Methods: Forty children (ages 2-5 years) with ASD were seen by a geneticist, who documented dysmorphic features observed during the exam. Each child was also seen by a non-geneticist clinician who administered the PMA (anthropometric measurements, description of specified features, and photographs of the face, head, hands, feet, and unusual physical features observed by examiner). A second geneticist reviewed the PMA data only and determined the number of dysmorphic features. The geneticists were alternately assigned to perform the clinical exam or review the PMA data.

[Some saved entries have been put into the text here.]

/-! ## §2 HEAD — the product read of a populated lower-line member at and above the glue conductor -/

/-- **HEAD — «ON A POPULATED LOWER-LINE MEMBER AT AND ABOVE THE GLUE CONDUCTOR, A GLUED VERTEX IS `+`-LABELLED IFF THE PRODUCT CLASS IS THE NORM CLASS».**  Junction frame
(block `(H₂, h_W)`, ★ (C1)'s line model, `jE` isometric, `Θ ∘ jE = jE ∘ σ`), E-side wild datum, the literal's `u : GL (Fin 1) E` (`u₀₀·σu₀₀ = 1`), `Θlam·lam = 1`, `|lam| = 1`; the cell
`(j, b)` with `1 ≤ b < j`, `d ≤ b`, `lam ∈ 𝒪_j`; the LOWER-LINE letters `hμle hanti g1 g2 g3 gsk hlamn hun` (as in ★ p863923); ★ (C1)'s weight letter `hf`; the product-class
predicate `Pc` with its defining `Iff`.  THEN for every member `Λ` of `levelSetDep(j, b; lam − jE u₀₀)` with `f b j Λ ≠ 0` and every glued self-dual vertex `L₃` over it:
`VS_{m*}(Γ − 1 ∣ L₃) = valueSetMod σ ϖ (mstarOfRecord d) (xPlus σ ϖ d) ↔ Pc Λ`. [cite: Rogawski1990, §4.9 Prop. 4.9.1 (b) p. 55] [cite: Serre1979, Ch. V §3 Prop. 5, Cor. 2–3 pp. 84–86]
[cite: Jacobowitz1962, §4] [cite: LabesseLanglands1979, §2 p. 8] [cite: Kottwitz1986BaseChangeUnits, §1 pp. 240–241] -/
theorem valueSet_eq_plus_iff_prodClass_of_weight_ne_zero [CompleteSpace E] [IsDiscreteValuationRing 𝒪[E]] [Finite 𝓀[E]]
    (σ : E →+* E) (hσ : ∀ a, σ (σ a) = a) (hvσ : ∀ a, Valued.v (σ a) = Valued.v a) {ϖ : E} (hϖ : Valued.v ϖ = exp (-1 : ℤ))
    {d t : ℕ} (hD : IsRamifiedQuadraticDatum σ ϖ d t)
    {H₂ : Matrix (Fin 2) (Fin 2) E} (hH₂ : IsUnit H₂.det) (hH₂σ : (H₂.map σ)ᵀ = H₂) {hW : E} (hhW : Valued.v hW = 1) (hhWσ : σ hW = hW)
    (jE : E →+* M) (hρρ : ∀ x, ρ (ρ x) = x) (hvρ : ∀ x, Valued.v (ρ x) = Valued.v x) (hα : ρ α ≠ α) (hα1 : Valued.v α ≤ 1)
    (hint : ∀ z : M, Valued.v z ≤ 1 → Valued.v ((z - ρ z) / (α - ρ α)) ≤ 1)
    (hΘΘ : ∀ x, Θ (Θ x) = x) (hΘρ : ∀ x, Θ (ρ x) = ρ (Θ x)) (hvΘ : ∀ x, Valued.v (Θ x) = Valued.v x) (hΘj : ∀ c, Θ (jE c) = jE (σ c))
    (hjv : ∀ c, Valued.v (jE c) ≤ 1 ↔ Valued.v c ≤ 1) (hjiso : ∀ c, Valued.v (jE c) = Valued.v c) (hjfix : ∀ z, ρ z = z ↔ ∃ c, jE c = z)
    (hjpow : ∀ (t : E) (n : ℤ), Valued.v (jE t) = Valued.v (jE ϖ) ^ n ↔ Valued.v t = Valued.v ϖ ^ n)
    (hϖmax : ∀ t : M, ρ t = t → Valued.v t < 1 → Valued.v t ≤ Valued.v (jE ϖ))
    (φ : (Fin 2 → E) →+ M) (hφs : ∀ (c : E) (x : Fin 2 → E), φ (c • x) = jE c * φ x) (hφi : Function.Injective φ) (hφo : Function.Surjective φ)
    {γ₂ : GL (Fin 2) E} {lam h : M} (hφγ : ∀ x, φ ((γ₂ : Matrix (Fin 2) (Fin 2) E).mulVec x) = lam * φ x) (hlam : Valued.v lam = 1)
    (hΘh : Θ h = h) (hh : h ≠ 0) (hform : ∀ x y, jE (pairing σ H₂ x y) = h * Θ (φ x) * φ y + ρ (h * Θ (φ x) * φ y))
    (u : GL (Fin 1) E) {b j : ℕ} (hb1 : 1 ≤ b) (hbj : b < j) (hdb : d ≤ b) (hlamj : IsOrd ρ α (jE ϖ ^ j) lam)
    -- the LOWER-LINE letters in the cell currency `cc = ϖE^j`
    (hμle : Valued.v (lam - jE ((u : Matrix (Fin 1) (Fin 1) E) 0 0)) ≤ Valued.v (jE ϖ) ^ (2 * b + d % 2 + 1))
    (hanti : Valued.v ((lam - jE ((u : Matrix (Fin 1) (Fin 1) E) 0 0)) - ρ (lam - jE ((u : Matrix (Fin 1) (Fin 1) E) 0 0))) =
      Valued.v (jE ϖ ^ j * (α - ρ α)) * Valued.v (jE ϖ) ^ (b + d % 2))
    (g1 : Valued.v (lam - jE ((u : Matrix (Fin 1) (Fin 1) E) 0 0)) * Valued.v (jE ϖ) ^ (d - 1) ≤
      Valued.v (α - ρ α) * Valued.v (jE ϖ) ^ b * Valued.v (jE ϖ) ^ mstarOfRecord d)
    (g2 : Valued.v (lam - jE ((u : Matrix (Fin 1) (Fin 1) E) 0 0)) * Valued.v (Θ α - α) ≤
      Valued.v (α - ρ α) * Valued.v (jE ϖ) ^ b * Valued.v (jE ϖ) ^ mstarOfRecord d)
    (g3 : Valued.v (lam - jE ((u : Matrix (Fin 1) (Fin 1) E) 0 0)) * Valued.v (jE ϖ ^ j) ≤
      Valued.v (α - ρ α) * Valued.v (jE ϖ) ^ b * Valued.v (jE ϖ) ^ mstarOfRecord d)
    {n : ℕ} (hn : 3 * d - 2 + d % 2 ≤ n)
    (gsk : Valued.v (lam - jE ((u : Matrix (Fin 1) (Fin 1) E) 0 0)) * Valued.v ((lam - jE ((u : Matrix (Fin 1) (Fin 1) E) 0 0)) - ρ (lam - jE ((u : Matrix (Fin 1) (Fin 1) E) 0 0))) ≤
      Valued.v (jE ϖ) ^ n * Valued.v (jE ϖ ^ j * (α - ρ α)) * Valued.v (jE ϖ) ^ b)
    (hΘlam : Θ lam * lam = 1) (hvlam : Valued.v lam = 1)
    (huu : ((u : Matrix (Fin 1) (Fin 1) E) 0 0) * σ ((u : Matrix (Fin 1) (Fin 1) E) 0 0) = 1)
    (hlamn : Valued.v (lam - 1) ≤ Valued.v (jE ϖ) ^ n) (hun : Valued.v ((u : Matrix (Fin 1) (Fin 1) E) 0 0 - 1) ≤ Valued.v ϖ ^ n)
    -- ★ (C1)'s weight letter
    (f : ℕ → ℕ → AddSubgroup M → ℕ)
    (hf : ∀ (b j : ℕ) (Λ : AddSubgroup M) (x₀ : M) (r : E), 1 ≤ b → x₀ ≠ 0 →
      (∀ x, x ∈ Λ ↔ ∃ z, IsOrd ρ α (jE ϖ ^ j) z ∧ x = x₀ * z) →
      IsOrd ρ α (jE ϖ ^ j) (dualGen ρ Θ α (jE ϖ ^ j) h x₀) → ¬ IsOrd ρ α (jE ϖ ^ j) (dualGen ρ Θ α (jE ϖ ^ j) h x₀ / jE ϖ) →
      Valued.v (dualGen ρ Θ α (jE ϖ ^ j) h x₀) = Valued.v (jE ϖ) ^ b →
      (∀ b', (∀ x ∈ Λ, Valued.v (h * Θ x * b' + ρ (h * Θ x * b')) ≤ 1) → (lam - jE ((u : Matrix (Fin 1) (Fin 1) E) 0 0)) * b' ∈ Λ) →
      IsOrd ρ α (jE ϖ ^ j) lam → jE r = glueUnit ρ Θ α (jE ϖ ^ j) h (jE ϖ) (jE hW) x₀ b →
      f b j Λ = Nat.card {x : 𝒪[E] ⧸ 𝓂[E] ^ (2 * b) // ∃ u' : 𝒪[E], Ideal.Quotient.mk (𝓂[E] ^ (2 * b)) u' = x ∧
        Valued.v ((u' : E) * σ u' - r) ≤ Valued.v (ϖ ^ (2 * b))})
    -- the product class
    (Pc : AddSubgroup M → Prop)
    (hPc : ∀ Λ, Pc Λ ↔ ∃ (x₀ : M) (r e₀ e' : E), x₀ ≠ 0 ∧ (∀ x, x ∈ Λ ↔ ∃ ζ, IsOrd ρ α (jE ϖ ^ j) ζ ∧ x = x₀ * ζ) ∧
      IsOrd ρ α (jE ϖ ^ j) (dualGen ρ Θ α (jE ϖ ^ j) h x₀) ∧ ¬ IsOrd ρ α (jE ϖ ^ j) (dualGen ρ Θ α (jE ϖ ^ j) h x₀ / jE ϖ) ∧
      Valued.v (dualGen ρ Θ α (jE ϖ ^ j) h x₀) = Valued.v (jE ϖ) ^ b ∧
      σ r = r ∧ Valued.v r = 1 ∧ jE r = glueUnit ρ Θ α (jE ϖ ^ j) h (jE ϖ) (jE hW) x₀ b ∧
      jE e₀ = (lam - jE ((u : Matrix (Fin 1) (Fin 1) E) 0 0)) / (jE ϖ ^ j * (α - ρ α) * Θ (dualGen ρ Θ α (jE ϖ ^ j) h x₀)) +
        ρ ((lam - jE ((u : Matrix (Fin 1) (Fin 1) E) 0 0)) / (jE ϖ ^ j * (α - ρ α) * Θ (dualGen ρ Θ α (jE ϖ ^ j) h x₀))) ∧
      σ e' = e' ∧ Valued.v e' = 1 ∧ Valued.v (e₀ - e' * ((ϖ - σ ϖ) * ((ϖ * σ ϖ) ^ ((d - d % 2) / 2))⁻¹)) ≤ Valued.v ϖ ^ mstarOfRecord d ∧
      ∃ c : E, c * σ c = r * e') :
    ∀ Λ ∈ levelSetDep ρ Θ α (jE ϖ) h j b (lam - jE ((u : Matrix (Fin 1) (Fin 1) E) 0 0)), f b j Λ ≠ 0 →
      ∀ (B : Submodule 𝒪[E] (Fin 2 → E)) (L₃ : Submodule 𝒪[E] (Fin 3 → E)), B.toAddSubgroup.map φ = Λ →
        IsSelfDualLattice σ ϖ (!![H₂ 0 0, 0, H₂ 0 1; 0, hW, 0; H₂ 1 0, 0, H₂ 1 1] : Matrix (Fin 3) (Fin 3) E) L₃ →
        L₃ ⊓ LinearMap.ker ((LinearMap.proj (1 : Fin 3) : (Fin 3 → E) →ₗ[E] E).restrictScalars 𝒪[E]) =
          B.map ((Matrix.toLin' (!![1, 0; 0, 0; 0, 1] : Matrix (Fin 3) (Fin 2) E)).restrictScalars 𝒪[E]) →
        (∀ c : E, (Pi.single 1 c : Fin 3 → E) ∈ L₃ ↔ Valued.v c ≤ Valued.v ϖ ^ b) →
        ({z : E | ∃ y ∈ L₃, Valued.v ((ϖ ^ mstarOfRecord d)⁻¹ * (z - pairing σ (!![H₂ 0 0, 0, H₂ 0 1; 0, hW, 0; H₂ 1 0, 0, H₂ 1 1] : Matrix (Fin 3) (Fin 3) E) y
            ((((endoGL (γ₂, u) : GL (Fin 3) E) : Matrix (Fin 3) (Fin 3) E) - 1) *ᵥ y))) ≤ 1} = valueSetMod σ ϖ (mstarOfRecord d) (xPlus σ ϖ d) ↔ Pc Λ) := by
  haveI := Literature.NumberTheory.LocalFields.isAdicComplete_valuedInteger_of_completeSpace (K := E) hD.2.2.1
  have hd : Valued.v (ϖ - σ ϖ) = Valued.v ϖ ^ d := hD.2.2.2.2.1
  have hm : mstarOfRecord d = d % 2 + 2 * d - 1 := rfl
  have hvϖ0 : Valued.v ϖ ≠ 0 := by rw [hϖ]; exact exp_ne_zero
  have hϖ0 : ϖ ≠ 0 := fun h0 => hvϖ0 (by rw [h0, map_zero])
  have hϖlt : Valued.v ϖ < 1 := by rw [hϖ, ← exp_zero, exp_lt_exp]; norm_num
  have hjϖ0 : jE ϖ ≠ 0 := (map_ne_zero jE).2 hϖ0
  have hjϖlt : Valued.v (jE ϖ) < 1 := (v_map_lt_one_iff_of_le_iff jE hjv ϖ).2 hϖlt
  have hρϖ : ρ (jE ϖ) = jE ϖ := (hjfix _).2 ⟨ϖ, rfl⟩
  have hα0 : α - ρ α ≠ 0 := sub_ne_zero.2 (Ne.symm hα)
  -- the cell letters `cc = ϖE^j`
  have hc : ρ (jE ϖ ^ j) = jE ϖ ^ j := by rw [map_pow, hρϖ]
  have hc0 : jE ϖ ^ j ≠ 0 := pow_ne_zero j hjϖ0
  have hc1 : Valued.v (jE ϖ ^ j) ≤ 1 := by rw [Valuation.map_pow]; exact pow_le_one₀ zero_le hjϖlt.le
  have hcc : jE ϖ ^ j * (α - ρ α) ≠ 0 := mul_ne_zero hc0 hα0
  have hcb : Valued.v (jE ϖ ^ j) < Valued.v (jE ϖ) ^ b := by
    rw [Valuation.map_pow]; exact pow_lt_pow_right_of_lt_one₀ (zero_lt_iff.2 ((Valuation.ne_zero_iff _).2 hjϖ0)) hjϖlt hbj
  set H : Matrix (Fin 3) (Fin 3) E := !![H₂ 0 0, 0, H₂ 0 1; 0, hW, 0; H₂ 1 0, 0, H₂ 1 1] with hHdef
  set μ : M := lam - jE ((u : Matrix (Fin 1) (Fin 1) E) 0 0) with hμdef
  set tp : E := (ϖ - σ ϖ) * ((ϖ * σ ϖ) ^ ((d - d % 2) / 2))⁻¹ with htp
  have hvt : Valued.v tp = Valued.v ϖ ^ (d % 2) := v_refSkew_eq hvσ hϖ hd
  have htp0 : tp ≠ 0 := fun h0 => by rw [h0, map_zero] at hvt; exact pow_ne_zero _ hvϖ0 hvt.symm
  -- the form is integral on a self-dual lattice
  have hintL : ∀ L : Submodule 𝒪[E] (Fin 3 → E), IsSelfDualLattice σ ϖ H L → ∀ y ∈ L, Valued.v (pairing σ H y y) ≤ 1 :=
    fun L hL y hy => (mem_dualLatt σ H L y).1 (le_dualLatt_of_isVertexLattice hvσ hL hy) y hy
  intro Λ hΛ hfne B L₃ hBΛ hL hLB htube
  -- the ray unit of `L₃` on ANY presentation of `Λ`, for ANY ray scalar on it (★ p863761 through ★ p863923 §1's glue letters)
  have hray : ∀ (x₁ : M) (e₁ : E), x₁ ≠ 0 → (∀ x, x ∈ Λ ↔ ∃ ζ, IsOrd ρ α (jE ϖ ^ j) ζ ∧ x = x₁ * ζ) →
      IsOrd ρ α (jE ϖ ^ j) (dualGen ρ Θ α (jE ϖ ^ j) h x₁) → ¬ IsOrd ρ α (jE ϖ ^ j) (dualGen ρ Θ α (jE ϖ ^ j) h x₁ / jE ϖ) →
      Valued.v (dualGen ρ Θ α (jE ϖ ^ j) h x₁) = Valued.v (jE ϖ) ^ b →
      jE e₁ = μ / (jE ϖ ^ j * (α - ρ α) * Θ (dualGen ρ Θ α (jE ϖ ^ j) h x₁)) + ρ (μ / (jE ϖ ^ j * (α - ρ α) * Θ (dualGen ρ Θ α (jE ϖ ^ j) h x₁))) →
      ∃ e'' : E, σ e'' = e'' ∧ Valued.v e'' = 1 ∧ Valued.v (e₁ - e'' * tp) ≤ Valued.v ϖ ^ mstarOfRecord d ∧
        {z : E | ∃ y ∈ L₃, Valued.v ((ϖ ^ mstarOfRecord d)⁻¹ * (z - pairing σ H y ((((endoGL (γ₂, u) : GL (Fin 3) E) : Matrix (Fin 3) (Fin 3) E) - 1) *ᵥ y))) ≤ 1} =
          valueSetMod σ ϖ (mstarOfRecord d) (e'' • xPlus σ ϖ d) := by
    intro x₁ e₁ hx₁ hΛx₁ hyO₁ hyp₁ hylev₁ he₁
    obtain ⟨w₀, g₀, hw₀Y, hpr, hg₀, hg₀1, hprg⟩ := exists_glueLetters_of_gen σ hσ hvσ hϖ hH₂ hH₂σ hhW jE hρρ hvρ hα hα1 hint hΘΘ hΘρ hvΘ hjv hjfix hjpow hϖmax
      φ hφs hφi hφo hφγ hlam hΘh hh hform ((u : Matrix (Fin 1) (Fin 1) E) 0 0) hb1 hlamj hx₁ hΛx₁ hyO₁ hyp₁ hylev₁ hΛ.2 hBΛ hL hLB htube
    exact exists_fixed_unit_valueSet_eq_smul_xPlus_of_line_sizes hD H₂ hW jE hjv hjiso hjfix hρρ hvρ hα hα1 hΘΘ hΘρ hvΘ hΘj φ hφs hφγ hh hΘh hform hpr (hintL L₃ hL) hLB.symm
      hg₀ hg₀1 hprg u hc hc0 hc1 hcc hx₁ hBΛ hΛx₁ hw₀Y hyO₁ hylev₁ hcb hμle hanti g1 g2 g3 hn gsk hΘlam hvlam huu he₁ hlamn hun
  -- two ray units of the SAME ray scalar are in the same class (★ (S0″) at `n = 2d − 1`)
  have hsame : ∀ (e₁ e' e'' : E), Valued.v (e₁ - e' * tp) ≤ Valued.v ϖ ^ mstarOfRecord d → Valued.v (e₁ - e'' * tp) ≤ Valued.v ϖ ^ mstarOfRecord d →
      valueSetMod σ ϖ (mstarOfRecord d) (e'' • xPlus σ ϖ d) = valueSetMod σ ϖ (mstarOfRecord d) (e' • xPlus σ ϖ d) := by
    intro e₁ e' e'' h1 h2
    have hge : Valued.v (e'' - e') ≤ Valued.v ϖ ^ (2 * d - 1) := by
      have e : e'' - e' = tp⁻¹ * ((e₁ - e' * tp) - (e₁ - e'' * tp)) := by field_simp; ring
      rw [e, Valuation.map_mul, map_inv₀, hvt, inv_mul_le_iff₀ (pow_pos (zero_lt_iff.2 hvϖ0) _), ← pow_add,
        show d % 2 + (2 * d - 1) = mstarOfRecord d by rw [hm]; omega]
      exact (Valuation.map_sub _ _ _).trans (max_le h1 h2)
    exact valueSetMod_smul_xPlus_eq_of_v_sub_le_pred hvσ hϖ hd (show mstarOfRecord d ≤ (2 * d - 1) + d % 2 from by rw [hm]; omega) hge
  constructor
  · -- (→) the canonical datum of the member is a norm (f ≠ 0 at d ≤ b) and the ray unit is a norm (label +)
    intro hVS
    obtain ⟨x₀, r₀, hx₀, hΛx, hyO, hyp, hylev, -, hσr₀, hr₀1, hr₀, hfΛ⟩ := exists_fixed_unit_weight_eq_natCard_normFibre σ hσ hvσ hϖ hH₂σ hhW hhWσ jE hρρ hvρ hα hα1
      hint hΘΘ hΘρ hvΘ hΘj hjv hjfix hjpow hϖmax φ hφs hφi hφo hφγ hlam hΘh hh hform ((u : Matrix (Fin 1) (Fin 1) E) 0 0) hb1 hlamj f hf hΛ
    have hN₀ : ∃ e : E, e * σ e = r₀ := by
      by_contra hN
      exact hfne (hfΛ.trans (natCard_normFibre_eq_zero_of_not_exists_of_le hD hσr₀ hr₀1 hN hdb))
    -- a ray scalar on `x₀`
    have hfix : ρ (μ / (jE ϖ ^ j * (α - ρ α) * Θ (dualGen ρ Θ α (jE ϖ ^ j) h x₀)) + ρ (μ / (jE ϖ ^ j * (α - ρ α) * Θ (dualGen ρ Θ α (jE ϖ ^ j) h x₀)))) =
        μ / (jE ϖ ^ j * (α - ρ α) * Θ (dualGen ρ Θ α (jE ϖ ^ j) h x₀)) + ρ (μ / (jE ϖ ^ j * (α - ρ α) * Θ (dualGen ρ Θ α (jE ϖ ^ j) h x₀))) := by
      rw [map_add, hρρ, add_comm]
    obtain ⟨e₀, he₀⟩ := (hjfix _).1 hfix
    obtain ⟨e', hσe', he'1, hclose, hVSe'⟩ := hray x₀ e₀ hx₀ hΛx hyO hyp hylev he₀
    have hNe' : ∃ z : E, z * σ z = e' := by
      rw [hVSe'] at hVS
      exact (valueSetMod_smul_xPlus_eq_plus_iff_exists_norm hD hσe' he'1).1 hVS
    obtain ⟨c₁, hc₁⟩ := hN₀
    obtain ⟨c₂, hc₂⟩ := hNe'
    exact (hPc Λ).2 ⟨x₀, r₀, e₀, e', hx₀, hΛx, hyO, hyp, hylev, hσr₀, hr₀1, hr₀, he₀, hσe', he'1, hclose, c₁ * c₂,
      by rw [map_mul, show c₁ * c₂ * (σ c₁ * σ c₂) = (c₁ * σ c₁) * (c₂ * σ c₂) by ring, hc₁, hc₂]⟩
  · -- (←) the witness's `r` is a norm by ★ (C1)'s `hf` on the witness's own presentation, so `e′` is; the vertex's ray unit on that presentation is congruent to `e′`
    intro hP
    obtain ⟨x₁, r₁, e₁, e', hx₁, hΛx₁, hyO₁, hyp₁, hylev₁, hσr₁, hr₁1, hr₁, he₁, hσe', he'1, hclose, c, hc⟩ := (hPc Λ).1 hP
    have hf₁ := hf b j Λ x₁ r₁ hb1 hx₁ hΛx₁ hyO₁ hyp₁ hylev₁ hΛ.2 hlamj hr₁
    have hN₁ : ∃ e : E, e * σ e = r₁ := by
      by_contra hN
      exact hfne (hf₁.trans (natCard_normFibre_eq_zero_of_not_exists_of_le hD hσr₁ hr₁1 hN hdb))
    have hr₁0 : r₁ ≠ 0 := fun h0 => by rw [h0, map_zero] at hr₁1; exact zero_ne_one hr₁1
    have hNe' : ∃ z : E, z * σ z = e' := by
      obtain ⟨e, he⟩ := hN₁
      have he0 : e ≠ 0 := fun h0 => hr₁0 (by rw [← he, h0, zero_mul])
      refine ⟨c / e, ?_⟩
      rw [map_div₀, div_mul_div_comm, hc, he, mul_div_cancel_left₀ _ hr₁0]
    obtain ⟨e'', hσe'', he''1, hclose'', hVSe''⟩ := hray x₁ e₁ hx₁ hΛx₁ hyO₁ hyp₁ hylev₁ he₁
    rw [hVSe'', hsame e₁ e' e'' hclose hclose'']
    exact (valueSetMod_smul_xPlus_eq_plus_iff_exists_norm hD hσe' he'1).2 hNe'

Results: The intraclass correlation coefficient for the total number of dysmorphic features identified was .52 (CI: .09 - 0.74), suggesting moderate agreement across methods. Analysis of examiner effects suggested variability across geneticists viewing the pictures: Examiner A: ICC =0.32 (ns); Examiner B: ICC = 0.65 (ns). Agreement across methods was best for the mouth and ears and worst for the nose. In 16 of 40 subjects (40%), the geneticist found 1 or more features that would not be picked up by the PMA. These features included the chest (accessory nipple, pectus excavatum), teeth and palate (high narrow palate, small or wide spaced teeth), genitalia (shawl scrotum, hypospadias), and joints (laxity).
Conclusions: Although time-saving, assessing dysmorphic features via photographs results in missing some physical features. In epidemiology studies, the potential for PMA to miss important features is a concern that needs to be addressed, potentially through medical record review.